/-! ### Proposition 14 with a `log³ N` loss, from Proposition 10 and the mean square of `ζ` -/

/-- **Proposition 14, averaged form (RH + the pointwise conclusion of Proposition 10)**: there is
`C₀` such that for `N ≥ 1`, `0 < ε ≤ 1/4`, `K ≥ 0` and
`|ζ(1/2+ε+iτ)⁻¹ − M_N(1/2+ε+iτ)| ≤ K N^{-ε/4}(1+|τ|)^{1/2−β(τ)}` on `|τ| ≤ N^{3/4}`,
`∫_{|τ| < N^{3/4}} |ζ(s)|²|M_N(s+ε) − ζ(s+ε)⁻¹|² dτ/|s|² ≤ C₀ K² N^{-ε/2}(1 + log N)³` (`s = 1/2+iτ`;
the source has `≪ N^{-ε/2}` via Titchmarsh (14.14.1); here the mean square of `ζ` is used instead).
[cite: BalazardDeRoton2010, Prop. 14] -/
theorem exists_lintegral_iIntegrand_small_le_of_pointwise (hRH : RiemannHypothesis) :
    ∃ C₀ : ℝ, 0 < C₀ ∧ ∀ (K : ℝ), 0 ≤ K → ∀ N : ℕ, 1 ≤ N → ∀ ε : ℝ, 0 < ε → ε ≤ 1 / 4 →
      (∀ τ : ℝ, |τ| ≤ (N : ℝ) ^ (3 / 4 : ℝ) →
        ‖(riemannZeta (1 / 2 + ε + τ * I))⁻¹ - moebiusSum N (1 / 2 + ε + τ * I)‖ ≤
          K * (N : ℝ) ^ (-ε / 4) * (1 + |τ|) ^ (1 / 2 - betaExp τ)) →
        ∫⁻ τ in {τ : ℝ | |τ| < (N : ℝ) ^ (3 / 4 : ℝ)}, ENNReal.ofReal (iIntegrand N ε τ) ≤
          ENNReal.ofReal (C₀ * K ^ 2 * (N : ℝ) ^ (-ε / 2) * (1 + Real.log N) ^ 3) := by
  obtain ⟨C_M, hC_M, hMS⟩ := exists_integral_norm_sq_zeta_half_div_le_symm
  refine ⟨8 * C_M, by positivity, fun C hC0 N hN1 ε hε0 hε1 hb ↦ ?_⟩
  have hNpos : (0 : ℝ) < N := by exact_mod_cast hN1
  have hN1' : (1 : ℝ) ≤ N := by exact_mod_cast hN1
  set T : ℝ := (N : ℝ) ^ (3 / 4 : ℝ) with hT
  have hT1 : 1 ≤ T := Real.one_le_rpow hN1' (by norm_num)
  have hT0 : 0 ≤ T := by linarith
  have hlogN : 0 ≤ Real.log N := Real.log_nonneg hN1'
  have hlogT : Real.log T ≤ Real.log N := by
    rw [hT, Real.log_rpow hNpos]; nlinarith
  set B : ℝ → ℝ := iIntegrand N ε with hB
  have hBc : Continuous B := continuous_iIntegrand hRH N hε0 hε1
  have hB0 : ∀ τ, 0 ≤ B τ := fun τ ↦ iIntegrand_nonneg N ε τ
  set g : ℝ → ℝ := fun τ ↦ ‖riemannZeta (1 / 2 + τ * I)‖ ^ 2 / (1 + |τ|) with hg
  have hgc : Continuous g := continuous_norm_sq_zeta_half_div
  set A : ℝ := 8 * C ^ 2 * (N : ℝ) ^ (-ε / 2) with hA
  have hA0 : 0 ≤ A := by positivity
  -- pointwise bound on `[-T, T]` from Proposition 10
  have hpt : ∀ τ ∈ Icc (-T) T, B τ ≤ A * g τ := by
    intro τ hτ
    have hτabs : |τ| ≤ T := abs_le.2 ⟨hτ.1, hτ.2⟩
    have h1 := hb τ hτabs
    have hu0 : 0 < 1 + |τ| := by positivity
    have hβ := (betaExp_nonneg_le τ).1
    have hE : ‖(riemannZeta (1 / 2 + ε + τ * I))⁻¹ - moebiusSum N (1 / 2 + ε + τ * I)‖ ≤
        C * (N : ℝ) ^ (-ε / 4) * (1 + |τ|) ^ (1 / 2 : ℝ) := by
      refine h1.trans ?_
      have hr : (1 + |τ|) ^ (1 / 2 - betaExp τ) ≤ (1 + |τ|) ^ (1 / 2 : ℝ) :=
        Real.rpow_le_rpow_of_exponent_le (by linarith [abs_nonneg τ]) (by linarith)
      exact mul_le_mul_of_nonneg_left hr (by positivity)
    have hE2 : ‖(riemannZeta (1 / 2 + ε + τ * I))⁻¹ - moebiusSum N (1 / 2 + ε + τ * I)‖ ^ 2 ≤
        C ^ 2 * (N : ℝ) ^ (-ε / 2) * (1 + |τ|) := by
      have h0 : 0 ≤ ‖(riemannZeta (1 / 2 + ε + τ * I))⁻¹ - moebiusSum N (1 / 2 + ε + τ * I)‖ := norm_nonneg _
      calc ‖(riemannZeta (1 / 2 + ε + τ * I))⁻¹ - moebiusSum N (1 / 2 + ε + τ * I)‖ ^ 2
          ≤ (C * (N : ℝ) ^ (-ε / 4) * (1 + |τ|) ^ (1 / 2 : ℝ)) ^ 2 := pow_le_pow_left₀ h0 hE 2
        _ = C ^ 2 * ((N : ℝ) ^ (-ε / 4)) ^ 2 * ((1 + |τ|) ^ (1 / 2 : ℝ)) ^ 2 := by ring
        _ = C ^ 2 * (N : ℝ) ^ (-ε / 2) * (1 + |τ|) := by
            congr 2
            · rw [← Real.rpow_natCast, ← Real.rpow_mul hNpos.le]; norm_num; ring_nf
            · rw [← Real.rpow_natCast, ← Real.rpow_mul hu0.le]; norm_num
    have hw : (0 : ℝ) < 1 / 4 + τ ^ 2 := by positivity
    rw [hB, hg]; simp only
    rw [iIntegrand_eq_div]
    calc ‖riemannZeta (1 / 2 + τ * I)‖ ^ 2 *
          ‖(riemannZeta (1 / 2 + ε + τ * I))⁻¹ - moebiusSum N (1 / 2 + ε + τ * I)‖ ^ 2 / (1 / 4 + τ ^ 2)
        ≤ ‖riemannZeta (1 / 2 + τ * I)‖ ^ 2 * (C ^ 2 * (N : ℝ) ^ (-ε / 2) * (1 + |τ|)) / (1 / 4 + τ ^ 2) := by
          gcongr
      _ = C ^ 2 * (N : ℝ) ^ (-ε / 2) * ‖riemannZeta (1 / 2 + τ * I)‖ ^ 2 * ((1 + |τ|) / (1 / 4 + τ ^ 2)) := by
          ring
      _ ≤ C ^ 2 * (N : ℝ) ^ (-ε / 2) * ‖riemannZeta (1 / 2 + τ * I)‖ ^ 2 * (8 / (1 + |τ|)) :=
          mul_le_mul_of_nonneg_left (one_add_abs_div_quarter_add_sq_le τ) (by positivity)
      _ = A * (‖riemannZeta (1 / 2 + τ * I)‖ ^ 2 / (1 + |τ|)) := by rw [hA]; ring
  -- integrate over `[-T, T] ⊇ {|τ| < T}`
  have hsub : {τ : ℝ | |τ| < T} ⊆ Icc (-T) T := fun τ hτ ↦ by
    have h := abs_lt.1 (show |τ| < T from hτ); exact ⟨h.1.le, h.2.le⟩
  have hBint : IntegrableOn B (Icc (-T) T) := hBc.integrableOn_Icc
  have hgint : IntegrableOn (fun τ ↦ A * g τ) (Icc (-T) T) := (hgc.const_mul A).integrableOn_Icc
  have hTT : -T ≤ T := by linarith
  have hreal : ∫ τ in Icc (-T) T, B τ ≤ A * (C_M * (1 + Real.log N) ^ 3) := by
    calc ∫ τ in Icc (-T) T, B τ ≤ ∫ τ in Icc (-T) T, A * g τ :=
          setIntegral_mono_on hBint hgint measurableSet_Icc hpt
      _ = A * ∫ τ in (-T)..T, g τ := by
          rw [integral_Icc_eq_integral_Ioc, ← intervalIntegral.integral_of_le hTT, intervalIntegral.integral_const_mul]
      _ ≤ A * (C_M * (1 + Real.log T) ^ 3) := mul_le_mul_of_nonneg_left (hMS T hT1) hA0
      _ ≤ A * (C_M * (1 + Real.log N) ^ 3) := by
          have hlT0 : 0 ≤ Real.log T := Real.log_nonneg hT1
          gcongr
  calc ∫⁻ τ in {τ : ℝ | |τ| < T}, ENNReal.ofReal (B τ) ≤ ∫⁻ τ in Icc (-T) T, ENNReal.ofReal (B τ) :=
        lintegral_mono_set hsub
    _ = ENNReal.ofReal (∫ τ in Icc (-T) T, B τ) :=
        (ofReal_integral_eq_lintegral_ofReal hBint (ae_of_all _ fun τ ↦ hB0 τ)).symm
    _ ≤ ENNReal.ofReal (8 * C_M * C ^ 2 * (N : ℝ) ^ (-ε / 2) * (1 + Real.log N) ^ 3) := by
        refine ENNReal.ofReal_le_ofReal (hreal.trans (le_of_eq ?_))
        rw [hA]; ring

• _WORK REQUEST_:
Please, from the material above, copy only the lines from the line with "rw [iIntegrand_eq_div]" up to and including the line with "have h := abs_lt.1", exactly as written.

• _RESULT OF THE EXERCISE_:
    rw [iIntegrand_eq_div]
    calc ‖riemannZeta (1 / 2 + τ * I)‖ ^ 2 *
          ‖(riemannZeta (1 / 2 + ε + τ * I))⁻¹ - moebiusSum N (1 / 2 + ε + τ * I)‖ ^ 2 / (1 / 4 + τ ^ 2)
        ≤ ‖riemannZeta (1 / 2 + τ * I)‖ ^ 2 * (C ^ 2 * (N : ℝ) ^ (-ε / 2) * (1 + |τ|)) / (1 / 4 + τ ^ 2) := by
          gcongr
      _ = C ^ 2 * (N : ℝ) ^ (-ε / 2) * ‖riemannZeta (1 / 2 + τ * I)‖ ^ 2 * ((1 + |τ|) / (1 / 4 + τ ^ 2)) := by
          ring
      _ ≤ C ^ 2 * (N : ℝ) ^ (-ε / 2) * ‖riemannZeta (1 / 2 + τ * I)‖ ^ 2 * (8 / (1 + |τ|)) :=
          mul_le_mul_of_nonneg_left (one_add_abs_div_quarter_add_sq_le τ) (by positivity)
      _ = A * (‖riemannZeta (1 / 2 + τ * I)‖ ^ 2 / (1 + |τ|)) := by rw [hA]; ring
  -- integrate over `[-T, T] ⊇ {|τ| < T}`
  have hsub : {τ : ℝ | |τ| < T} ⊆ Icc (-T) T := fun τ hτ ↦ by
    have h := abs_lt.1 (show |τ| < T from hτ); exact ⟨h.1.le, h.2.le⟩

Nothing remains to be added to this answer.